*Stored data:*
____

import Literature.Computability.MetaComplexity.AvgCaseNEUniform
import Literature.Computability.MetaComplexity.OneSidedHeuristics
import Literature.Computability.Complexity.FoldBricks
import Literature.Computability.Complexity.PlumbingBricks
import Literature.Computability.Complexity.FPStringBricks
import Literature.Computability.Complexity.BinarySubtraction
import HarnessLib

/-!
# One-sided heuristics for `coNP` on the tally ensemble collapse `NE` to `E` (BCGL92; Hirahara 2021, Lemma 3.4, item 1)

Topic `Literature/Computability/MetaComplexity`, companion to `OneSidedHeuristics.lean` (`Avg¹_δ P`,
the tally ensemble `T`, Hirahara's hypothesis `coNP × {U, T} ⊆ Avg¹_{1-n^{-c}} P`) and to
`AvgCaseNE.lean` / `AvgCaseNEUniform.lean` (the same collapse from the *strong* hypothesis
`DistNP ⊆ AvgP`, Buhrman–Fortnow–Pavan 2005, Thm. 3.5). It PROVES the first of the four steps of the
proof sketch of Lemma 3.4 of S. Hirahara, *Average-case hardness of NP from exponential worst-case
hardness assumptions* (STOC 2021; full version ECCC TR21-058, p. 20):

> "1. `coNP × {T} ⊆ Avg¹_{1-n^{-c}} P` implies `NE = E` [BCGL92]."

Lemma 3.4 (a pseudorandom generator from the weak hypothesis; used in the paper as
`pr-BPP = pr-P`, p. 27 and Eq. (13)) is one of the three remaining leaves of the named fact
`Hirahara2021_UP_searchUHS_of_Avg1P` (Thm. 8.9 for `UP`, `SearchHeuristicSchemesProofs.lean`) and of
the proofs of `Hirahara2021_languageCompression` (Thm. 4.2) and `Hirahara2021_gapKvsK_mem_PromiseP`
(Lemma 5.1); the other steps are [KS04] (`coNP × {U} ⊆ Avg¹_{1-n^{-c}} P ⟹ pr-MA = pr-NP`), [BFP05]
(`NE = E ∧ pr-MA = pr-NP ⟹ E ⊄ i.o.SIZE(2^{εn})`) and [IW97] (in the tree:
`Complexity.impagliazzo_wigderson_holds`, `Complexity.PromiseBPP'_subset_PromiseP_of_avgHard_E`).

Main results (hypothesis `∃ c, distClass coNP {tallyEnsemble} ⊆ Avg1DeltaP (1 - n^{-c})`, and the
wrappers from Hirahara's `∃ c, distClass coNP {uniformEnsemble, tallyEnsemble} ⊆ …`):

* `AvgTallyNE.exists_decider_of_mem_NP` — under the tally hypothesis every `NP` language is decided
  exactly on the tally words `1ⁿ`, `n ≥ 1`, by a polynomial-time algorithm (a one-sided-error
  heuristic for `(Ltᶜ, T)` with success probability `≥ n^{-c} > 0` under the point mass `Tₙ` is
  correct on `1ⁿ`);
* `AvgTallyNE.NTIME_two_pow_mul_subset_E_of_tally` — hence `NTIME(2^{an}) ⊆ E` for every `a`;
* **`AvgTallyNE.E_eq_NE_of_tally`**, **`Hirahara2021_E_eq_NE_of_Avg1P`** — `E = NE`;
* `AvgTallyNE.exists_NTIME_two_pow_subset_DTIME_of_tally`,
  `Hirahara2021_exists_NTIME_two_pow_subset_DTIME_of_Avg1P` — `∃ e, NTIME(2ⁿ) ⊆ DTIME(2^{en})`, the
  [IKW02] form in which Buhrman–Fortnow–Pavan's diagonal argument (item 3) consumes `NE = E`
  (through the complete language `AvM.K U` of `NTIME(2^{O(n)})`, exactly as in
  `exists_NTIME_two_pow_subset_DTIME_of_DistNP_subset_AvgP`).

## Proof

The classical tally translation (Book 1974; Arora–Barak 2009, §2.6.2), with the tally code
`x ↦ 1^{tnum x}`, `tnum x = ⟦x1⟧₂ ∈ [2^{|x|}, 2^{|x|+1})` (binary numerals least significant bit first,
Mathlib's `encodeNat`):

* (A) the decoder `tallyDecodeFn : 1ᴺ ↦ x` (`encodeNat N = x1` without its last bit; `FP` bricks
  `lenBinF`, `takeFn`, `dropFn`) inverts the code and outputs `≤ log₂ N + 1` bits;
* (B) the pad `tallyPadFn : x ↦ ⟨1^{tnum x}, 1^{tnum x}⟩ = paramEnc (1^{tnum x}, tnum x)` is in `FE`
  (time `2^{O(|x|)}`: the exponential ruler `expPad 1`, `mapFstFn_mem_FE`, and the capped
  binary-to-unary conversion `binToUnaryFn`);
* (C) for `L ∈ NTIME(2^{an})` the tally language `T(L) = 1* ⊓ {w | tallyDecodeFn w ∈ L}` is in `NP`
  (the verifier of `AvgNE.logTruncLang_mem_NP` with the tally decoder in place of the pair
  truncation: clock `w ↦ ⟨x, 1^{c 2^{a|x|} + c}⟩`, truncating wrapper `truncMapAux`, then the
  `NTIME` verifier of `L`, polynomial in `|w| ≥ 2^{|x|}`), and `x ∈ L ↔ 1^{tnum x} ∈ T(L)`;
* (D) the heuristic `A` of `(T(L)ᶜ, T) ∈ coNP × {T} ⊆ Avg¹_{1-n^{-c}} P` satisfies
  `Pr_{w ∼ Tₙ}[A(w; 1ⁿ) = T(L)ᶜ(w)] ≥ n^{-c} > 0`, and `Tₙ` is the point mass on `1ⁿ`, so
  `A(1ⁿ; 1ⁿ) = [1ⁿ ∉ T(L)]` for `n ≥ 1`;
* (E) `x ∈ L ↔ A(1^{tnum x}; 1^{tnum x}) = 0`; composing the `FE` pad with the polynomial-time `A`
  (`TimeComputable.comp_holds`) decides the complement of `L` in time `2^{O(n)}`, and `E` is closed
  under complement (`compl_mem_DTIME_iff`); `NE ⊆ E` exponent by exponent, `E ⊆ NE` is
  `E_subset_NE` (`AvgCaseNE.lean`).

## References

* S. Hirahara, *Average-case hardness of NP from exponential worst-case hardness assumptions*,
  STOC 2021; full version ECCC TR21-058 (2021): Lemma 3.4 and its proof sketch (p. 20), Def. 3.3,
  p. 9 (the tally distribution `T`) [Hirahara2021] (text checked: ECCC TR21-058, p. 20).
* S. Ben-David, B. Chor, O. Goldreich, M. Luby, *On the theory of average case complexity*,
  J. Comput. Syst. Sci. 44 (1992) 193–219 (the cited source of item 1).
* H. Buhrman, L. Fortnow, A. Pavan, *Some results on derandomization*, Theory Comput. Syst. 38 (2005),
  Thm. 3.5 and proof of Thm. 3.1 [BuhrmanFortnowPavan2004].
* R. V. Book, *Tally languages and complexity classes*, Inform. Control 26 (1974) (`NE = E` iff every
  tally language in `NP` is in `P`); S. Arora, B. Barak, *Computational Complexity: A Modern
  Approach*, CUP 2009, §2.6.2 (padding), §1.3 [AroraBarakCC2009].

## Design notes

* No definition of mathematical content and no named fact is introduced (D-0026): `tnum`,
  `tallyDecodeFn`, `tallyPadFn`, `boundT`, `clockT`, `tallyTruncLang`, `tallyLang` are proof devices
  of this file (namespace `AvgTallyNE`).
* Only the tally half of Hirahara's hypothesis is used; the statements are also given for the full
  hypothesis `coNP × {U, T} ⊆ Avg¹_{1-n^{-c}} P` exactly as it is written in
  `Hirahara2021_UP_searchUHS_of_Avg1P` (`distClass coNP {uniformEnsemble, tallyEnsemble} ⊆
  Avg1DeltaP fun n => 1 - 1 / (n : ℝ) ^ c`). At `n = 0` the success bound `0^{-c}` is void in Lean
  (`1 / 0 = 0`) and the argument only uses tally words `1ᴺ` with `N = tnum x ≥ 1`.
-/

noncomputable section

____

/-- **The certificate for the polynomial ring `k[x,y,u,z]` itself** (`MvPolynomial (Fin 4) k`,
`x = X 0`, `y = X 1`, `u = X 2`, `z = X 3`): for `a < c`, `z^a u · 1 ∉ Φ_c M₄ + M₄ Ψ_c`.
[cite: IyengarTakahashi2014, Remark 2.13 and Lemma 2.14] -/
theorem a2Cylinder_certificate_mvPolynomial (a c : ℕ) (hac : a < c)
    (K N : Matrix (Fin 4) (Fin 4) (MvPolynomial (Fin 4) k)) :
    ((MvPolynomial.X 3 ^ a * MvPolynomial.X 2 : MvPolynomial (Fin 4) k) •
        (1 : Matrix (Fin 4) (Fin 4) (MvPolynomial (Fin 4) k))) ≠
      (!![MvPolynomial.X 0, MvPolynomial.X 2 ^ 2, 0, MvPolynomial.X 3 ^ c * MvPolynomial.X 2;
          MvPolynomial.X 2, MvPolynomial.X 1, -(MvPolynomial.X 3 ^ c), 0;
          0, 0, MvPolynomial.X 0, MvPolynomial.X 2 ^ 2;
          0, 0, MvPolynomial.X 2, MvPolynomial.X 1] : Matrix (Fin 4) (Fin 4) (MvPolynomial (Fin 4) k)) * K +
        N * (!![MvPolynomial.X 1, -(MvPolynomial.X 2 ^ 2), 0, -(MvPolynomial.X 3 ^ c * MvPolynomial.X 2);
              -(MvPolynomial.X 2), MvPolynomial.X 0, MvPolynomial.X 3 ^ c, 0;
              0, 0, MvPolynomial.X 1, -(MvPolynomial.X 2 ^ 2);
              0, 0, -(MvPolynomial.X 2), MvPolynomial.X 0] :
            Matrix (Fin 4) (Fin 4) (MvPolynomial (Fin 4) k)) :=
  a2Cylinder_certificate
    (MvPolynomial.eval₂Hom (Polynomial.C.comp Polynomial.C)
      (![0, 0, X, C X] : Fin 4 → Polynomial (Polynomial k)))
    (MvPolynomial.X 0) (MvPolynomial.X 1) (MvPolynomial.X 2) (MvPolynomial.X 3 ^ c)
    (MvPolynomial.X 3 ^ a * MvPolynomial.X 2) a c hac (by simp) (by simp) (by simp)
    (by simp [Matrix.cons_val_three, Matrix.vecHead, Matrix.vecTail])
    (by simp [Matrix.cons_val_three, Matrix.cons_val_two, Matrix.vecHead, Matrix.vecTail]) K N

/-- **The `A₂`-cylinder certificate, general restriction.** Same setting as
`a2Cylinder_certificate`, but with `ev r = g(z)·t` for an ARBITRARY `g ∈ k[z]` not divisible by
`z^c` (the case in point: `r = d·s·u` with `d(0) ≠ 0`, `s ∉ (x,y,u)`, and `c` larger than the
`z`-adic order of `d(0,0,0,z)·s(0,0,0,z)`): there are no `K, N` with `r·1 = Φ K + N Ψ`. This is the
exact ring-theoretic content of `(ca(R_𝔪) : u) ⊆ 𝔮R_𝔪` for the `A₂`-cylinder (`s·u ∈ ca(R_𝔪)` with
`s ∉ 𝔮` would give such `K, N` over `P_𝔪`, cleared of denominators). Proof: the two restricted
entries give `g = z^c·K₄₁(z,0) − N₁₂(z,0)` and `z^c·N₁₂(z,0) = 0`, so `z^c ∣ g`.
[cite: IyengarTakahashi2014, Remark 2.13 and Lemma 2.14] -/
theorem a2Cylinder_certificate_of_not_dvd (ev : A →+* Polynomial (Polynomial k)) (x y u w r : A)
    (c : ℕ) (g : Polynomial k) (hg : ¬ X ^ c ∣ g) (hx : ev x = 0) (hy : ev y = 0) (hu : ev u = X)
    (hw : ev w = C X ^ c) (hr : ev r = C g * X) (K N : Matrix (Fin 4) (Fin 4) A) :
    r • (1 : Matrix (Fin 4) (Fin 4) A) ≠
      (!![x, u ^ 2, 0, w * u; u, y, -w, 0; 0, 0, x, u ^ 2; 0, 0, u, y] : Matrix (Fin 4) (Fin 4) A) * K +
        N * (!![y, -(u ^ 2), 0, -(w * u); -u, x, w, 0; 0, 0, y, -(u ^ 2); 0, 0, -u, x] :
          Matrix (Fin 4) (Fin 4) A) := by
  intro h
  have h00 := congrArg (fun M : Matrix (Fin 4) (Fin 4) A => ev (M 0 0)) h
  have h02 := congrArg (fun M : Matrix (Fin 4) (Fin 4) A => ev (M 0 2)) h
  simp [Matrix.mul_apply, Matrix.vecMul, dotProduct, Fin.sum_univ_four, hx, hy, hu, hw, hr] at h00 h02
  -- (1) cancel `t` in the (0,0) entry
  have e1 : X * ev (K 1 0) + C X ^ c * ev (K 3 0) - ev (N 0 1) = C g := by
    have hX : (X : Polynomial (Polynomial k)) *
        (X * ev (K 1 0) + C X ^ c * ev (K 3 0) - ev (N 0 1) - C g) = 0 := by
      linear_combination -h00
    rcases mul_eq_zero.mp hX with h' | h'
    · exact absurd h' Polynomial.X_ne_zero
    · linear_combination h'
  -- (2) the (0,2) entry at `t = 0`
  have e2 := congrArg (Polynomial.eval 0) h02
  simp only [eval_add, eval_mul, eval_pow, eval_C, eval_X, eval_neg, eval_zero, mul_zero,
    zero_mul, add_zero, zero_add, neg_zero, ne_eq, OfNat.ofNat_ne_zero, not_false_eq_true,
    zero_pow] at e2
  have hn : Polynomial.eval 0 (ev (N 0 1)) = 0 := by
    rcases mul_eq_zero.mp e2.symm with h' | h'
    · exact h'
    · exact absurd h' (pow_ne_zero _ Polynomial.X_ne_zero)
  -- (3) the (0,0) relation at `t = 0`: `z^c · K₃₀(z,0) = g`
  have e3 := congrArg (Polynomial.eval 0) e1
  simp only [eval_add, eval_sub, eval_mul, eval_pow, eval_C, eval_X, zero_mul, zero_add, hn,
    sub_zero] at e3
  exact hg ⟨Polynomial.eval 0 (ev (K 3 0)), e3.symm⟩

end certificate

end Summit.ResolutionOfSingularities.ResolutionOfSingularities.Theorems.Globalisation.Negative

____

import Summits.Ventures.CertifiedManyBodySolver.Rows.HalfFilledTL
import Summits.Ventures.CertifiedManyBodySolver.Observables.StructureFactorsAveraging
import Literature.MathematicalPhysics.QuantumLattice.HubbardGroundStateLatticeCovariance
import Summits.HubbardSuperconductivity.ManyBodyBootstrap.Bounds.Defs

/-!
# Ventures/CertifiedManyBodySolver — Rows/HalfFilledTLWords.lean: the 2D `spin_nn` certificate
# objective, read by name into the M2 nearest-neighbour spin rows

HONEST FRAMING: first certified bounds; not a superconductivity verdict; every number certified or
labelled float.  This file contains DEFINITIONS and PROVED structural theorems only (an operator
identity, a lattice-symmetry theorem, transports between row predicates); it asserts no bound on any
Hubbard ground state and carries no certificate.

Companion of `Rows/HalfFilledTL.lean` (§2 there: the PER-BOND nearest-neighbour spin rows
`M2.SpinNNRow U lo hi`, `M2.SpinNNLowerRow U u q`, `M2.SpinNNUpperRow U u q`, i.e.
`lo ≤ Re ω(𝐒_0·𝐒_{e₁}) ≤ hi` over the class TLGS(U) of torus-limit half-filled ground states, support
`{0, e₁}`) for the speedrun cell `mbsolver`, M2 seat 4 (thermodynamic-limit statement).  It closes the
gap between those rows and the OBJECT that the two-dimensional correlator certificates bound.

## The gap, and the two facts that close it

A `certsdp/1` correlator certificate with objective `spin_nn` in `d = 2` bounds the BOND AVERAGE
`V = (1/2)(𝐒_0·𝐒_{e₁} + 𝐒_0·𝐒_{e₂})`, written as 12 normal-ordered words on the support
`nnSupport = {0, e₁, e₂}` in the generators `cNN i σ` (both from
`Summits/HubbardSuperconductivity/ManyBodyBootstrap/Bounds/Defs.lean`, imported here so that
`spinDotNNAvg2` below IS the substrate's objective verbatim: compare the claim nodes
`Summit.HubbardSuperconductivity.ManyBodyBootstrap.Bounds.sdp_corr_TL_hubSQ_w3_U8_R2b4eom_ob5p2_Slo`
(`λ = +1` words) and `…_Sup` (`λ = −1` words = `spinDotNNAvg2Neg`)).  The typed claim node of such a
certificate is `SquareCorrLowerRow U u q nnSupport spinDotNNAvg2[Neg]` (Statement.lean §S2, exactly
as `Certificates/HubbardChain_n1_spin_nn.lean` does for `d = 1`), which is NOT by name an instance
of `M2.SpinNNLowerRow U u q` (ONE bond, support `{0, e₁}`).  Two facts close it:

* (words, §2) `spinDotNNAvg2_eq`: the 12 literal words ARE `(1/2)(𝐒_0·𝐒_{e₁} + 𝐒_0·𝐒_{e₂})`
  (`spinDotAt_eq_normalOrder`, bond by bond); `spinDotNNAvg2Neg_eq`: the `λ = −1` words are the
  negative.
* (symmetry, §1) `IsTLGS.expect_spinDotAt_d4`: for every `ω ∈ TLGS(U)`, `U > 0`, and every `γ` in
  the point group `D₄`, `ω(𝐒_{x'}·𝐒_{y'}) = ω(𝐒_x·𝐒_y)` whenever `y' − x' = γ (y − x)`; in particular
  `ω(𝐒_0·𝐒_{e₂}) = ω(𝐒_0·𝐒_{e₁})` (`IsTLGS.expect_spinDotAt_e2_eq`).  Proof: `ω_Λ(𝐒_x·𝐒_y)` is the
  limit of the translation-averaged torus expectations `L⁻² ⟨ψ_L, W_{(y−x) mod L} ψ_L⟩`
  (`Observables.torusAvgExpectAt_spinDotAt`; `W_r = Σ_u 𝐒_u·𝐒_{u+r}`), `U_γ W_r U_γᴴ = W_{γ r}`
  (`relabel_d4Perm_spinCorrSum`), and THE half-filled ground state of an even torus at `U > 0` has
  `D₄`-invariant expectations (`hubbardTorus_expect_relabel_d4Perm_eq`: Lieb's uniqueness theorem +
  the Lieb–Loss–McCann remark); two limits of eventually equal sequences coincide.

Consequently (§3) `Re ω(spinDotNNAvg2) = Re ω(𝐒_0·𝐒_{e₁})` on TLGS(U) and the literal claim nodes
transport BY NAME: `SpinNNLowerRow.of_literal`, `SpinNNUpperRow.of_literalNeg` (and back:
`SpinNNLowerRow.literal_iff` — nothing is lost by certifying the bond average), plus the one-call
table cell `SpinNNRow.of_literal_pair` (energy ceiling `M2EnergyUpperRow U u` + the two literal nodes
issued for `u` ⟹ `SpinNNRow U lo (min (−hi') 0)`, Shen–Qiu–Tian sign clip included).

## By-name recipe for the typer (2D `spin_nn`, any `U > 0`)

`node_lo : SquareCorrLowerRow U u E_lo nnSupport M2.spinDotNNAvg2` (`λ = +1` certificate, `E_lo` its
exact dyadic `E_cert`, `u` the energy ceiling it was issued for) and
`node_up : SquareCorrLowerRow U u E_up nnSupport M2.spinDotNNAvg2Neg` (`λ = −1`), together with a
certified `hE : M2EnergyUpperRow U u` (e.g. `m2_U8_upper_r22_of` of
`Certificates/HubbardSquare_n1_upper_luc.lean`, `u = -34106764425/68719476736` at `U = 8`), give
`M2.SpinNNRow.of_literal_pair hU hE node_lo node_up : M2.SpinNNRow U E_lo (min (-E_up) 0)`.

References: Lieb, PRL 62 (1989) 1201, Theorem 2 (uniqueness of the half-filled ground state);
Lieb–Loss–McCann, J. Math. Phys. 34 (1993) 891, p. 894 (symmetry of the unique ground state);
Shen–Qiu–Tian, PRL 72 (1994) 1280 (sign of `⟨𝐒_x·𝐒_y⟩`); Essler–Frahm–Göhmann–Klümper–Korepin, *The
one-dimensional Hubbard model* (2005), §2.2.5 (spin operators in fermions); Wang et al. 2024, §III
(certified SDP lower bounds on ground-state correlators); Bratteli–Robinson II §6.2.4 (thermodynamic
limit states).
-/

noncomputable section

____

*Work request:* Repeat word for word the lines above that run from the line containing "literal claim nodes" through the line containing "hU hE node_lo", both ends included, and nothing else.

*Answer box:*
Consequently (§3) `Re ω(spinDotNNAvg2) = Re ω(𝐒_0·𝐒_{e₁})` on TLGS(U) and the literal claim nodes
transport BY NAME: `SpinNNLowerRow.of_literal`, `SpinNNUpperRow.of_literalNeg` (and back:
`SpinNNLowerRow.literal_iff` — nothing is lost by certifying the bond average), plus the one-call
table cell `SpinNNRow.of_literal_pair` (energy ceiling `M2EnergyUpperRow U u` + the two literal nodes
issued for `u` ⟹ `SpinNNRow U lo (min (−hi') 0)`, Shen–Qiu–Tian sign clip included).

## By-name recipe for the typer (2D `spin_nn`, any `U > 0`)

`node_lo : SquareCorrLowerRow U u E_lo nnSupport M2.spinDotNNAvg2` (`λ = +1` certificate, `E_lo` its
exact dyadic `E_cert`, `u` the energy ceiling it was issued for) and
`node_up : SquareCorrLowerRow U u E_up nnSupport M2.spinDotNNAvg2Neg` (`λ = −1`), together with a
certified `hE : M2EnergyUpperRow U u` (e.g. `m2_U8_upper_r22_of` of
`Certificates/HubbardSquare_n1_upper_luc.lean`, `u = -34106764425/68719476736` at `U = 8`), give
`M2.SpinNNRow.of_literal_pair hU hE node_lo node_up : M2.SpinNNRow U E_lo (min (-E_up) 0)`.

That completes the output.